### PROBLEM
Nothing but the lines below between the line holding "exact .comp _ _ (ih i) hg" and the line holding "hc.iso_comp (P := fun _ _ f => IsTotallyOrderedHom", inclusive, should appear in the answer, each set down exactly.

### EXERCISE DATA
-.-.-

import Literature.AlgebraicGeometry.Frobenioids.OrderedHomIsoConjugation
import HarnessLib

/-!
# Frobenioids II, §0 (p. 6): quasi-totally / quasi-continuously ordered monomorphisms and the two
# "quasi" types are invariant under equivalences of categories

Mochizuki, *The geometry of Frobenioids II: poly-Frobenioids*, Kyushu J. Math. **62** (2008)
401–460, §0 "Notations and Conventions", paragraph **Categories**, kurims text p. 6
[cite: MochizukiFrdII2008, §0 p.6]: "a morphism of `C^↣` [i.e., a monomorphism of `C`] is
*quasi-totally ordered* (respectively, *quasi-continuously ordered*) if it is an isomorphism or factors
as a finite composite of totally ordered (respectively, continuously ordered) morphisms"; "`C` is of
… quasi-totally ordered … quasi-continuously ordered type" if every morphism of `C` is.  Typed in
`Dissection.lean` (abc-iut-L1-t4: `IsFiniteCompositeOf`, `IsQuasiTotallyOrderedHom`,
`IsQuasiContinuouslyOrderedHom`, `IsOfQuasiTotallyOrderedType`, `IsOfQuasiContinuouslyOrderedType`).

Sequel to `OrderedHomEquivalenceTransport.lean` (four of the six ordered types) and
`OrderedHomIsoConjugation.lean` (isomorphisms are continuously ordered; stability under composition
with isomorphisms).  PROOF-ONLY (no definitions, no instances).  Contents:

* `isQuasiTotallyOrderedHom_iff_isFiniteCompositeOf`, `isQuasiContinuouslyOrderedHom_iff_…`: the
  clause "is an isomorphism or" is redundant (an isomorphism is itself continuously ordered);
* `IsFiniteCompositeOf.map_functor`, `….iso_comp`, `….comp_iso`: finite composites of `P`-arrows are
  pushed forward along functors and absorb isomorphisms at either end when `P` does;
* `IsQuasiTotallyOrderedHom.conj`, `IsQuasiContinuouslyOrderedHom.conj` (composition with
  isomorphisms), `isQuasiTotallyOrderedHom_map_equivalence_iff`,
  `isQuasiContinuouslyOrderedHom_map_equivalence_iff` (for an equivalence `e : C ≌ D`), and the
  remaining two types `isOfQuasiTotallyOrderedType_iff_of_equivalence`,
  `isOfQuasiContinuouslyOrderedType_iff_of_equivalence` — so all six ordered "types" of [FrdII] §0 p. 6
  (with `OrderedHomEquivalenceTransport.lean`) are invariants of the category up to equivalence, as the
  paper uses tacitly whenever such a type is read off an equivalent category.

Elementary category theory; nothing here bears on the disputed [IUTchIII] Cor. 3.12 or takes a side;
no FACT-LIST row is asserted (abc-iut cell, seat abc-iut-f-031, by-product of tranche 31
`IsOfQuasiTotallyOrderedType` F-2334).
-/

namespace Literature.AlgebraicGeometry.Frobenioids

open CategoryTheory

universe v₁ v₂ u₁ u₂

section Conj

variable {C : Type u₁} [Category.{v₁} C]

/-! ### The clause "is an isomorphism or" is redundant -/

/-- Since an isomorphism is itself totally ordered (`IsTotallyOrderedHom.of_isIso`), "is an isomorphism
or factors as a finite composite of totally ordered morphisms" is the same as "factors as a finite
composite of totally ordered morphisms". [cite: MochizukiFrdII2008, §0 p.6] -/
theorem isQuasiTotallyOrderedHom_iff_isFiniteCompositeOf {A B : C} (φ : A ⟶ B) :
    IsQuasiTotallyOrderedHom φ ↔
      Mono φ ∧ IsFiniteCompositeOf (fun _ _ f => IsTotallyOrderedHom f) φ := by
  refine and_congr_right fun _ => ⟨fun h => h.elim (fun hiso => ?_) id, Or.inr⟩
  haveI := hiso
  exact .single φ (IsTotallyOrderedHom.of_isIso φ)

/-- Likewise for quasi-continuously ordered. [cite: MochizukiFrdII2008, §0 p.6] -/
theorem isQuasiContinuouslyOrderedHom_iff_isFiniteCompositeOf {A B : C} (φ : A ⟶ B) :
    IsQuasiContinuouslyOrderedHom φ ↔
      Mono φ ∧ IsFiniteCompositeOf (fun _ _ f => IsContinuouslyOrderedHom f) φ := by
  refine and_congr_right fun _ => ⟨fun h => h.elim (fun hiso => ?_) id, Or.inr⟩
  haveI := hiso
  exact .single φ (IsContinuouslyOrderedHom.of_isIso φ)

/-! ### Finite composites: functors, isomorphisms at the ends -/

/-- A functor carries a finite composite of `P`-arrows to a finite composite of `Q`-arrows whenever
it carries `P`-arrows to `Q`-arrows. [cite: MochizukiFrdII2008, §0 p.6] -/
theorem IsFiniteCompositeOf.map_functor {D : Type u₂} [Category.{v₂} D] (F : C ⥤ D)
    {P : MorphismProperty C} {Q : MorphismProperty D}
    (hPQ : ∀ {A B : C} (f : A ⟶ B), P f → Q (F.map f)) {A B : C} {f : A ⟶ B}
    (h : IsFiniteCompositeOf P f) : IsFiniteCompositeOf Q (F.map f) := by
  induction h with
  | single f hf => exact .single _ (hPQ f hf)
  | comp f g _ hg ih =>
    rw [F.map_comp]
    exact .comp _ _ ih (hPQ g hg)

/-- If `P` absorbs isomorphisms on the left, so do finite composites of `P`-arrows.
[cite: MochizukiFrdII2008, §0 p.6] -/
theorem IsFiniteCompositeOf.iso_comp {P : MorphismProperty C}
    (hP : ∀ {A A' B : C} (i : A' ≅ A) (f : A ⟶ B), P f → P (i.hom ≫ f)) {A B : C} {f : A ⟶ B}
    (h : IsFiniteCompositeOf P f) : ∀ {A' : C} (i : A' ≅ A), IsFiniteCompositeOf P (i.hom ≫ f) := by
  induction h with
  | single f hf => exact fun i => .single _ (hP i f hf)
  | comp f g _ hg ih =>
    intro A' i
    rw [← Category.assoc]
    exact .comp _ _ (ih i) hg

/-- If `P` absorbs isomorphisms on the right, so do finite composites of `P`-arrows.
[cite: MochizukiFrdII2008, §0 p.6] -/
theorem IsFiniteCompositeOf.comp_iso {P : MorphismProperty C}
    (hP : ∀ {A B B' : C} (f : A ⟶ B) (j : B ≅ B'), P f → P (f ≫ j.hom)) {A B B' : C} {f : A ⟶ B}
    (h : IsFiniteCompositeOf P f) (j : B ≅ B') : IsFiniteCompositeOf P (f ≫ j.hom) := by
  cases h with
  | single f hf => exact .single _ (hP f j hf)
  | comp f g hf hg =>
    rw [Category.assoc]
    exact .comp _ _ hf (hP g j hg)

/-- `i ≫ φ ≫ j` is quasi-totally ordered if `φ` is (`i`, `j` isomorphisms).
[cite: MochizukiFrdII2008, §0 p.6] -/
theorem IsQuasiTotallyOrderedHom.conj {A A' B B' : C} (i : A' ≅ A) (j : B ≅ B') {φ : A ⟶ B}
    {φ' : A' ⟶ B'} (hφ' : φ' = i.hom ≫ φ ≫ j.hom) (h : IsQuasiTotallyOrderedHom φ) :
    IsQuasiTotallyOrderedHom φ' := by
  subst hφ'
  haveI := h.1
  refine ⟨inferInstance, h.2.imp (fun hiso => ?_) fun hc => ?_⟩
  · haveI := hiso
    infer_instance
  · have h1 : IsFiniteCompositeOf (fun _ _ f => IsTotallyOrderedHom f) (i.hom ≫ φ) :=
      hc.iso_comp (P := fun _ _ f => IsTotallyOrderedHom f) (fun i f hf => hf.iso_comp i) i
    have h2 := h1.comp_iso (P := fun _ _ f => IsTotallyOrderedHom f) (fun f j hf => hf.comp_iso j) j
    simpa only [Category.assoc] using h2

/-- `i ≫ φ ≫ j` is quasi-continuously ordered if `φ` is (`i`, `j` isomorphisms).
[cite: MochizukiFrdII2008, §0 p.6] -/
theorem IsQuasiContinuouslyOrderedHom.conj {A A' B B' : C} (i : A' ≅ A) (j : B ≅ B') {φ : A ⟶ B}
    {φ' : A' ⟶ B'} (hφ' : φ' = i.hom ≫ φ ≫ j.hom) (h : IsQuasiContinuouslyOrderedHom φ) :
    IsQuasiContinuouslyOrderedHom φ' := by
  subst hφ'
  haveI := h.1
  refine ⟨inferInstance, h.2.imp (fun hiso => ?_) fun hc => ?_⟩
  · haveI := hiso
    infer_instance
  · have h1 : IsFiniteCompositeOf (fun _ _ f => IsContinuouslyOrderedHom f) (i.hom ≫ φ) :=
      hc.iso_comp (P := fun _ _ f => IsContinuouslyOrderedHom f) (fun i f hf => hf.iso_comp i) i
    have h2 :=
      h1.comp_iso (P := fun _ _ f => IsContinuouslyOrderedHom f) (fun f j hf => hf.comp_iso j) j
    simpa only [Category.assoc] using h2

end Conj

/-! ### The quasi notions and the remaining two types under an equivalence -/

section Equivalence

variable {C : Type u₁} [Category.{v₁} C] {D : Type u₂} [Category.{v₂} D] (e : C ≌ D)

/-- An equivalence carries quasi-totally ordered monomorphisms to quasi-totally ordered monomorphisms
(push the finite composite forward). [cite: MochizukiFrdII2008, §0 p.6] -/
theorem IsQuasiTotallyOrderedHom.map_equivalence {A B : C} {φ : A ⟶ B}
    (h : IsQuasiTotallyOrderedHom φ) : IsQuasiTotallyOrderedHom (e.functor.map φ) := by
  haveI := h.1
  refine ⟨inferInstance, h.2.imp (fun hiso => ?_) fun hc => ?_⟩
  · haveI := hiso
    infer_instance
  · exact hc.map_functor e.functor (Q := fun _ _ f => IsTotallyOrderedHom f)
      fun f hf => (isTotallyOrderedHom_map_equivalence_iff e f).mpr hf

/-- Conversely (apply the previous statement to `e⁻¹` and absorb the unit isomorphisms).
[cite: MochizukiFrdII2008, §0 p.6] -/
theorem IsQuasiTotallyOrderedHom.of_map_equivalence {A B : C} {φ : A ⟶ B}
    (h : IsQuasiTotallyOrderedHom (e.functor.map φ)) : IsQuasiTotallyOrderedHom φ :=
  (h.map_equivalence e.symm).conj (e.unitIso.app A) (e.unitIso.app B).symm
    (by
      show φ = e.unitIso.hom.app A ≫ (e.functor ⋙ e.inverse).map φ ≫ e.unitIso.inv.app B
      rw [← Category.assoc, ← e.unitIso.hom.naturality φ, Category.assoc, Iso.hom_inv_id_app]
      exact (Category.comp_id φ).symm)

/-- `e(φ)` is quasi-totally ordered iff `φ` is. [cite: MochizukiFrdII2008, §0 p.6] -/
theorem isQuasiTotallyOrderedHom_map_equivalence_iff {A B : C} (φ : A ⟶ B) :
    IsQuasiTotallyOrderedHom (e.functor.map φ) ↔ IsQuasiTotallyOrderedHom φ :=
  ⟨fun h => h.of_map_equivalence e, fun h => h.map_equivalence e⟩

/-- An equivalence carries quasi-continuously ordered monomorphisms to quasi-continuously ordered
monomorphisms. [cite: MochizukiFrdII2008, §0 p.6] -/
theorem IsQuasiContinuouslyOrderedHom.map_equivalence {A B : C} {φ : A ⟶ B}
    (h : IsQuasiContinuouslyOrderedHom φ) : IsQuasiContinuouslyOrderedHom (e.functor.map φ) := by
  haveI := h.1
  refine ⟨inferInstance, h.2.imp (fun hiso => ?_) fun hc => ?_⟩
  · haveI := hiso
    infer_instance
  · exact hc.map_functor e.functor (Q := fun _ _ f => IsContinuouslyOrderedHom f)
      fun f hf => (isContinuouslyOrderedHom_map_equivalence_iff e f).mpr hf

/-- Conversely. [cite: MochizukiFrdII2008, §0 p.6] -/
theorem IsQuasiContinuouslyOrderedHom.of_map_equivalence {A B : C} {φ : A ⟶ B}
    (h : IsQuasiContinuouslyOrderedHom (e.functor.map φ)) : IsQuasiContinuouslyOrderedHom φ :=
  (h.map_equivalence e.symm).conj (e.unitIso.app A) (e.unitIso.app B).symm
    (by
      show φ = e.unitIso.hom.app A ≫ (e.functor ⋙ e.inverse).map φ ≫ e.unitIso.inv.app B
      rw [← Category.assoc, ← e.unitIso.hom.naturality φ, Category.assoc, Iso.hom_inv_id_app]
      exact (Category.comp_id φ).symm)

/-- `e(φ)` is quasi-continuously ordered iff `φ` is. [cite: MochizukiFrdII2008, §0 p.6] -/
theorem isQuasiContinuouslyOrderedHom_map_equivalence_iff {A B : C} (φ : A ⟶ B) :
    IsQuasiContinuouslyOrderedHom (e.functor.map φ) ↔ IsQuasiContinuouslyOrderedHom φ :=
  ⟨fun h => h.of_map_equivalence e, fun h => h.map_equivalence e⟩

/-- A category equivalent to one of quasi-totally ordered type is of quasi-totally ordered type.
[cite: MochizukiFrdII2008, §0 p.6] -/
theorem IsOfQuasiTotallyOrderedType.of_equivalence (e : C ≌ D) (h : IsOfQuasiTotallyOrderedType C) :
    IsOfQuasiTotallyOrderedType D :=
  ⟨fun φ' => (isQuasiTotallyOrderedHom_map_equivalence_iff e.symm φ').mp
    (h.isQuasiTotallyOrderedHom _)⟩

/-- Being of quasi-totally ordered type is invariant under equivalence of categories.
[cite: MochizukiFrdII2008, §0 p.6] -/
theorem isOfQuasiTotallyOrderedType_iff_of_equivalence (e : C ≌ D) :
    IsOfQuasiTotallyOrderedType C ↔ IsOfQuasiTotallyOrderedType D :=
  ⟨fun h => h.of_equivalence e, fun h => h.of_equivalence e.symm⟩

/-- A category equivalent to one of quasi-continuously ordered type is of quasi-continuously ordered
type. [cite: MochizukiFrdII2008, §0 p.6] -/
theorem IsOfQuasiContinuouslyOrderedType.of_equivalence (e : C ≌ D)
    (h : IsOfQuasiContinuouslyOrderedType C) : IsOfQuasiContinuouslyOrderedType D :=
  ⟨fun φ' => (isQuasiContinuouslyOrderedHom_map_equivalence_iff e.symm φ').mp
    (h.isQuasiContinuouslyOrderedHom _)⟩

/-- Being of quasi-continuously ordered type is invariant under equivalence of categories.
[cite: MochizukiFrdII2008, §0 p.6] -/
theorem isOfQuasiContinuouslyOrderedType_iff_of_equivalence (e : C ≌ D) :
    IsOfQuasiContinuouslyOrderedType C ↔ IsOfQuasiContinuouslyOrderedType D :=
  ⟨fun h => h.of_equivalence e, fun h => h.of_equivalence e.symm⟩

end Equivalence

end Literature.AlgebraicGeometry.Frobenioids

-.-.-

### ANSWER SPACE
    exact .comp _ _ (ih i) hg

/-- If `P` absorbs isomorphisms on the right, so do finite composites of `P`-arrows.
[cite: MochizukiFrdII2008, §0 p.6] -/
theorem IsFiniteCompositeOf.comp_iso {P : MorphismProperty C}
    (hP : ∀ {A B B' : C} (f : A ⟶ B) (j : B ≅ B'), P f → P (f ≫ j.hom)) {A B B' : C} {f : A ⟶ B}
    (h : IsFiniteCompositeOf P f) (j : B ≅ B') : IsFiniteCompositeOf P (f ≫ j.hom) := by
  cases h with
  | single f hf => exact .single _ (hP f j hf)
  | comp f g hf hg =>
    rw [Category.assoc]
    exact .comp _ _ hf (hP g j hg)

/-- `i ≫ φ ≫ j` is quasi-totally ordered if `φ` is (`i`, `j` isomorphisms).
[cite: MochizukiFrdII2008, §0 p.6] -/
theorem IsQuasiTotallyOrderedHom.conj {A A' B B' : C} (i : A' ≅ A) (j : B ≅ B') {φ : A ⟶ B}
    {φ' : A' ⟶ B'} (hφ' : φ' = i.hom ≫ φ ≫ j.hom) (h : IsQuasiTotallyOrderedHom φ) :
    IsQuasiTotallyOrderedHom φ' := by
  subst hφ'
  haveI := h.1
  refine ⟨inferInstance, h.2.imp (fun hiso => ?_) fun hc => ?_⟩
  · haveI := hiso
    infer_instance
  · have h1 : IsFiniteCompositeOf (fun _ _ f => IsTotallyOrderedHom f) (i.hom ≫ φ) :=
      hc.iso_comp (P := fun _ _ f => IsTotallyOrderedHom f) (fun i f hf => hf.iso_comp i) i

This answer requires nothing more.